## [How to complete this task]
Both the line below containing "have hDGm : Measurable" and the line containing "-- ### ★ PCT-OUT", along with every line between them, should be repeated exactly; no other line belongs in the answer.

## [Information]
/-
Copyright (c) 2026 the pub-hodgecm-mathlib formalisation cell (harness21).  Prover seat hodgecm-mathlib-K2E3-p12 (g9) (W3b, generator of the L4 architect K2E3-p25 (g3)), HCML Track B «K2-LIT» ∕ h413
(`stmt-HodgeConjecture-24833`).  NR-1′ «LeThree SWEEP» (director s1979∕s1980): the hHC∕hHCB-binding theorems of ★ `K2E3PseudoCoeffTraceOfPins` RE-READ under the NARROWED letters
hHC₃ `characterLocallyIntegrableLeThree` ∕ hHCB₃ `normalizedCharacter_locallyBoundedLeThree` (`2 ≤ N ≤ 3`, `v` non-split) — SAME NAMES, namespace `…K2E3PseudoCoeffTraceOfPinsLeThree`.  2026-09-04.
-/
import Summits.HodgeConjecture.HodgeConjecture.Theorems.F0P3cStCharTSWeylDatumPinsWIF  -- ★ (LH5-p02) WIF-AT-THE-DATUM by pins: `weylIntegrationFormula_of_datumPins`
import Summits.HodgeConjecture.HodgeConjecture.Theorems.F0P3cStCharTSJacCartanTerminus  -- ★ JAC-ELL C8 terminus: `tubeJacobianSocket_compactCartan` (the compact-Cartan socket, unconditional)
import Summits.HodgeConjecture.HodgeConjecture.Theorems.F0P3cStCharTSCartanReps         -- ★ `exists_isRegularElt_centralizer_eq_cmTorus` (`M = Z(m₀)`, `m₀` regular)
import Summits.HodgeConjecture.HodgeConjecture.Theorems.F0P3cStCharTSCartanFields       -- ★ (LH6-p01) S9a: `ellCartanAE_of_compact_centralizers` (C2), `nonEllCartanAE_of_split` (C3)
import Summits.HodgeConjecture.HodgeConjecture.Theorems.F0P3cStCharTSCartanNull         -- ★ (F0P3-p04) S9b′: `cartanNull_of_rootKernels`
import Summits.HodgeConjecture.HodgeConjecture.Theorems.F0P3cStCharTSDGField            -- ★ (LH4-p02) DG-FIELD: `measurable_DG`, `DG_eq_zero_or_le`
import Summits.HodgeConjecture.HodgeConjecture.Theorems.F0P3cStCharTSL2dOfHcb           -- ★ (LH6-p02) S9c: `l2CharOnTorusAll_of_hcBounded` ((L2D∀) ⟸ (hHCB) + (M1∀))
import Summits.HodgeConjecture.HodgeConjecture.Theorems.F0P3cStCharTSPctOut             -- ★ (LH6-p01) PCT-OUT: `pseudoCoeffTrace_Gqs`
import HarnessLib
import Summits.HodgeConjecture.HodgeConjecture.Theorems.K2E3PseudoCoeffTraceOfPins   -- ★ the original: every non-letter lemma REUSED by qualified name
import Summits.HodgeConjecture.HodgeConjecture.Theorems.K2E3CharLettersLeThreeDefs   -- NR-1′ root: hHC₃ ∕ hHCB₃
import Summits.HodgeConjecture.HodgeConjecture.Theorems.K2E3L2dOfHcbLeThree   -- NR-1′ twin of ★ L2dOfHcb (site :139)

/-!
# NR-1′ twin — ★ `K2E3PseudoCoeffTraceOfPins` under the narrowed Harish-Chandra letters (`2 ≤ N ≤ 3`, `v` non-split)

Cell `pub/hodgecm-mathlib`, crux H413 = `stmt-HodgeConjecture-24833`, line L4 `stub_StCharTS`; director rulings NR-1′ (s1979) ∕ «GO — LeThree SWEEP» (s1980); architect memo
`K2/K2E3-p25/g3/NR1-narrowing-cone.K2E3-p25-g3.md`.  THEOREMS ONLY; count-neutral helper (`--supports stmt-HodgeConjecture-24833 --as helper`).  Exactly the theorems of the
original ★ file whose statements bind `Ch1.characterLocallyIntegrable` ∕ `normalizedCharacter_locallyBounded`, copied with the binder TYPE replaced by hHC₃ ∕ hHCB₃
(★ `K2E3CharLettersLeThreeDefs`), the rank∕non-split arguments supplied at each application (`2 ≤ N`, `N ≤ 3` by `norm_num`; the organ's `∀ w ∣ v, conj • w = w`), an added `hns`
binder where the original head was place-agnostic, and calls into other cone files re-pointed to their twins; every other lemma of the original is used BY QUALIFIED NAME.
No new mathematics.  The original ★ declarations are untouched.

HONEST LABEL: HC_CM is proved only modulo the 7 printed citations (2 remaining named inputs: hLiu418 = `stmt-HodgeConjecture-24832`, h413 = `stmt-HodgeConjecture-24833`) until rung 0
closes; count-neutral; CONDITIONAL on the narrowed letters (stated, not assumed).

## References
* [Rogawski1990] J. D. Rogawski, *Automorphic Representations of Unitary Groups in Three Variables* (1990), §1.6 p. 5; §4.9 p. 54; §12.5–12.7.
* [HarishChandra1999AdmissibleDistributions] Harish-Chandra, *Admissible Invariant Distributions on Reductive p-adic Groups*, ULS 16 (1999), Thm. 16.3.
-/

set_option autoImplicit false
-- the mandated namespace has the single-problem summit's repeated segment (`HodgeConjecture.HodgeConjecture`)
set_option linter.dupNamespace false

noncomputable section

open MeasureTheory Measure Filter Topology NumberField IsDedekindDomain
open scoped NNReal Matrix MatrixGroups
open Literature.MeasureTheory.Group
open Literature.NumberTheory.Rogawski1990 Literature.NumberTheory.Rogawski1990.Ch12Sec5
open Literature.NumberTheory.Automorphic Literature.NumberTheory.Automorphic.UnitaryGroup
open Summit.HodgeConjecture.HodgeConjecture.Cruxes.H413
open Summit.HodgeConjecture.HodgeConjecture.Cruxes.H413.F0P3cStCharTSTorusDefs

open Summit.HodgeConjecture.HodgeConjecture.Cruxes.H413.K2E3CharLettersLeThreeDefs

namespace Summit.HodgeConjecture.HodgeConjecture.Cruxes.H413.K2E3PseudoCoeffTraceOfPinsLeThree

section CM

variable (L : Type) [Field L] [NumberField L] [IsCMField L] (v : HeightOneSpectrum (𝓞 ↥(maximalRealSubfield L)))

set_option maxHeartbeats 1600000 in
set_option synthInstance.maxHeartbeats 400000 in
-- instance-term unification on the CM local carriers (as ★ ScPseudoCoeff ∕ ★ DatumJunction15)
/-- **«`Tr π′(f_π) = ⟨χ_{π′}, χ_π⟩_e`» AT THE U5 FRAME'S PINS.**  On `G = Gqs L v = U(Φ₃)(L⁺_v)` (`v` non-split, `hns`) with Haar measure `νQv` and the canonical orbital
family `mQv` (`hcanQ`), for every §12.5 datum `𝔇` carrying the pins `hC01 hC04 hC05 hE hchar hAll hHaar hcart hHaarG hfinG hker eDG hcovA hncA hcptA hinvT hcoreT` of the
block (tokens of `sig_K2E3PseudoCoeffValueAtOneL2`'s telescope, verbatim), and GIVEN Harish-Chandra's local boundedness (hHCB) `normalizedCharacter_locallyBoundedLeThree`:
the carpet relation ★ `Ch12Sec6.PseudoCoeffTrace 𝔇` — for every class `π′` and every pseudo-coefficient `f` of `π`, `Tr π′(f) = ⟨χ_{π′}, χ_π⟩_e`.  PROOF (= ★
DatumJunction15 :262–283): WIF from the pins (★ `weylIntegrationFormula_of_datumPins`, compact-Cartan socket ★ `tubeJacobianSocket_compactCartan`, `M = Z(m₀)` by ★
`exists_isRegularElt_centralizer_eq_cmTorus`); (C1) from `hAll`; (C2) ★ `ellCartanAE_of_compact_centralizers` ∘ ★ `cartanNull_of_rootKernels`; (C3) ★
`nonEllCartanAE_of_split`; (L2D∀) ★ `l2CharOnTorusAll_of_hcBounded` with ★ `measurable_DG` ∕ `DG_eq_zero_or_le` from `eDG`; then ★ `pseudoCoeffTrace_Gqs`.
[cite: Rogawski1990, §12.6 p. 187] [cite: Rogawski1990, §12.5 p. 182] [cite: HarishChandra1999, Thm. 16.3] -/
theorem pseudoCoeffTrace_of_pins
    (hns : ∀ w : PlacesOver L v, IsCMField.complexConj L • w.1 = w.1)
    (hHCB : normalizedCharacter_locallyBoundedLeThree)
    [MeasurableSpace (Gqs L v)] [BorelSpace (Gqs L v)]
    [∀ γ : Gqs L v, MeasurableSpace (Gqs L v ⧸ Subgroup.centralizer ({γ} : Set (Gqs L v)))]
    [∀ γ : Gqs L v, BorelSpace (Gqs L v ⧸ Subgroup.centralizer ({γ} : Set (Gqs L v)))]
    [MeasurableSpace (Gqs L v ⧸ Subgroup.center (Gqs L v))]
    {H : Type} [Group H] [TopologicalSpace H] [IsTopologicalGroup H] [MeasurableSpace H]
    (νQv : Measure (Gqs L v)) [νQv.IsHaarMeasure] [νQv.IsMulRightInvariant]
    (mQv : OrbitalMeasureFamily (Gqs L v))
    (hcanQ : mQv.IsCanonical (fun γ => IsRegularElt (γ.val : GL (Fin 3) (UnitaryGroup.LocalRing L v))) νQv)
    (𝔇 : EllipticData (Gqs L v) H)
    (hC01 : 𝔇.μG = νQv) (hC04 : 𝔇.orb = mQv)
    (hC05 : ∀ γ : Gqs L v, γ ∈ 𝔇.regG ↔ IsRegularElt (γ.val : GL (Fin 3) (UnitaryGroup.LocalRing L v)))
    (hE : ∀ γ : Gqs L v, γ ∈ 𝔇.ellG ↔ IsRegularElt (γ.val : GL (Fin 3) (UnitaryGroup.LocalRing L v)) ∧ γ ∉ hyperbolicSet L v)
    (hchar : ∀ π : IrrClass (Gqs L v), Measurable (𝔇.char π) ∧ LocallyIntegrable (𝔇.char π) 𝔇.μG ∧
      (∀ x ∈ 𝔇.regG, ∀ᶠ y in 𝓝 x, 𝔇.char π y = 𝔇.char π x) ∧
      ∀ φ : Gqs L v → ℂ, IsLocSmooth φ → π.smoothTrace 𝔇.μG φ = ∫ x, φ x * 𝔇.char π x ∂𝔇.μG)
    (hAll : ∀ T : Subgroup (Gqs L v), T ∈ 𝔇.cartanAll ↔ T = (cmBorelTriple L 3 v).M ∨ T ∈ 𝔇.cartanG)
    (hHaar : (𝔇.μT (cmBorelTriple L 3 v).M).IsHaarMeasure)
    (hcart : ∀ T ∈ 𝔇.cartanG, IsCompact (T : Set (Gqs L v)) ∧ ∃ γ₀ : Gqs L v,
      IsRegularElt (γ₀.val : GL (Fin 3) (UnitaryGroup.LocalRing L v)) ∧ T = Subgroup.centralizer ({γ₀} : Set (Gqs L v)))
    (hHaarG : ∀ T ∈ 𝔇.cartanG, (𝔇.μT T).IsHaarMeasure)
    (hfinG : ∀ T ∈ 𝔇.cartanG, IsFiniteMeasure (𝔇.μT T))
    (hker : ∀ T ∈ 𝔇.cartanG, ∃ s : Finset (Subgroup ↥T), (∀ K ∈ s, IsClosed (K : Set ↥T) ∧ ¬ IsOpen (K : Set ↥T)) ∧
      ∀ t : ↥T, ¬ IsRegularElt ((t : Gqs L v).val : GL (Fin 3) (UnitaryGroup.LocalRing L v)) → ∃ K ∈ s, t ∈ K)
    (eDG : ∀ g : Gqs L v, 𝔇.DG g = ((NNReal.sqrt (NNReal.sqrt ((∏ w : PlacesOver L v,
      Literature.NumberTheory.GaloisRepresentations.IsNonarchimedeanLocalField.normAbs (w.1.adicCompletion L)
        (((g.val : GL (Fin 3) (UnitaryGroup.LocalRing L v)).val.charpoly.discr) w)) * ((∏ w : PlacesOver L v,
      Literature.NumberTheory.GaloisRepresentations.IsNonarchimedeanLocalField.normAbs (w.1.adicCompletion L)
        (((g.val : GL (Fin 3) (UnitaryGroup.LocalRing L v)).val.det) w)) ^ 2)⁻¹)) : NNReal) : ℝ))
    (hcovA : ∀ γ : Gqs L v, IsRegularElt (γ.val : GL (Fin 3) (UnitaryGroup.LocalRing L v)) →
      ∃ T' ∈ 𝔇.cartanAll, ∃ x : Gqs L v, ∀ g : Gqs L v, g ∈ Subgroup.centralizer ({γ} : Set (Gqs L v)) ↔ x⁻¹ * g * x ∈ T')
    (hncA : ∀ T' ∈ 𝔇.cartanAll, ∀ T'' ∈ 𝔇.cartanAll, T' ≠ T'' → ∀ y : Gqs L v, ¬ ∀ h : Gqs L v, h ∈ T'' ↔ y⁻¹ * h * y ∈ T')
    (hcptA : ∀ T' ∈ 𝔇.cartanAll, T' ≠ (cmBorelTriple L 3 v).M → IsCompact (T' : Set (Gqs L v)))
    (hinvT : ∀ T' ∈ 𝔇.cartanAll, (𝔇.μT T').IsInvInvariant)
    (hcoreT : ∀ T' ∈ 𝔇.cartanAll, 𝔇.μT T' (compactCore ↥T') = 1) :
    Ch12Sec6.PseudoCoeffTrace 𝔇 := by
  -- ### WIF at the pins (★ WIF-AT-THE-DATUM, the compact-Cartan socket by ★ JAC-ELL C8, `M = Z(m₀)` by ★ CartanReps)
  have hShapeA : ∀ T' ∈ 𝔇.cartanAll, ∃ γ₀ : Gqs L v, IsRegularElt (γ₀.val : GL (Fin 3) (UnitaryGroup.LocalRing L v)) ∧
      T' = Subgroup.centralizer ({γ₀} : Set (Gqs L v)) := fun T' hT' => by
    rcases (hAll T').1 hT' with h | h
    · subst h
      obtain ⟨m₀, -, hreg, hZ⟩ := F0P3cStCharTSCartanReps.exists_isRegularElt_centralizer_eq_cmTorus L v hns
      exact ⟨m₀, hreg, hZ.symm⟩
    · exact (hcart T' h).2
  have hHaarT : ∀ T' ∈ 𝔇.cartanAll, (𝔇.μT T').IsHaarMeasure := fun T' hT' => by
    rcases (hAll T').1 hT' with h | h
    · subst h; exact hHaar
    · exact hHaarG T' h
  have hWIF : 𝔇.WeylIntegrationFormula :=
    F0P3cStCharTSWeylDatumPinsWIF.weylIntegrationFormula_of_datumPins L v hns νQv mQv 𝔇 hC01 hC04 hcanQ hC05 hShapeA hcovA hncA hcptA
      hHaarT hinvT hcoreT eDG (F0P3cStCharTSJacCartanTerminus.tubeJacobianSocket_compactCartan L v hns νQv)
  -- ### (C1) (C2) (C3) from the Cartan pins (★ CartanFields ∕ ★ CartanNull)
  have hC2 : 𝔇.EllCartanAE :=
    F0P3cStCharTSCartanFields.ellCartanAE_of_compact_centralizers L v 𝔇 hE hcart
      (F0P3cStCharTSCartanNull.cartanNull_of_rootKernels L v 𝔇 hHaarG (fun T hT => (hcart T hT).1) hker)
  have hC1 : 𝔇.EllCartanSubset := fun T hT => (hAll T).2 (Or.inr hT)
  have hC3 : 𝔇.NonEllCartanAE :=
    F0P3cStCharTSCartanFields.nonEllCartanAE_of_split L v 𝔇 hC05 hE (fun T hT hTn => ((hAll T).1 hT).resolve_right hTn) hHaar
  -- ### (L2D∀) from (hHCB) + (M1∀) + the closed form of `D_G` (★ L2D-OF-HCB, ★ DG-FIELD)
  have hDGm : Measurable 𝔇.DG := F0P3cStCharTSDGField.measurable_DG L v 𝔇 eDG
  have hDG := F0P3cStCharTSDGField.DG_eq_zero_or_le L v 𝔇 eDG
  have hL2 : 𝔇.L2CharOnTorusAll :=
    K2E3L2dOfHcbLeThree.l2CharOnTorusAll_of_hcBounded L v hHCB hns νQv 𝔇 hC01 hC05 hchar hDGm (fun T hT => (hcart T hT).1) hfinG hDG
  -- ### ★ PCT-OUT
  exact F0P3cStCharTSPctOut.pseudoCoeffTrace_Gqs L v hns νQv 𝔇 hC01 hC05 hchar hWIF hC1 hC2 hC3 hL2

end CM

end Summit.HodgeConjecture.HodgeConjecture.Cruxes.H413.K2E3PseudoCoeffTraceOfPinsLeThree

end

## [Result of the task]
  have hDGm : Measurable 𝔇.DG := F0P3cStCharTSDGField.measurable_DG L v 𝔇 eDG
  have hDG := F0P3cStCharTSDGField.DG_eq_zero_or_le L v 𝔇 eDG
  have hL2 : 𝔇.L2CharOnTorusAll :=
    K2E3L2dOfHcbLeThree.l2CharOnTorusAll_of_hcBounded L v hHCB hns νQv 𝔇 hC01 hC05 hchar hDGm (fun T hT => (hcart T hT).1) hfinG hDG
  -- ### ★ PCT-OUT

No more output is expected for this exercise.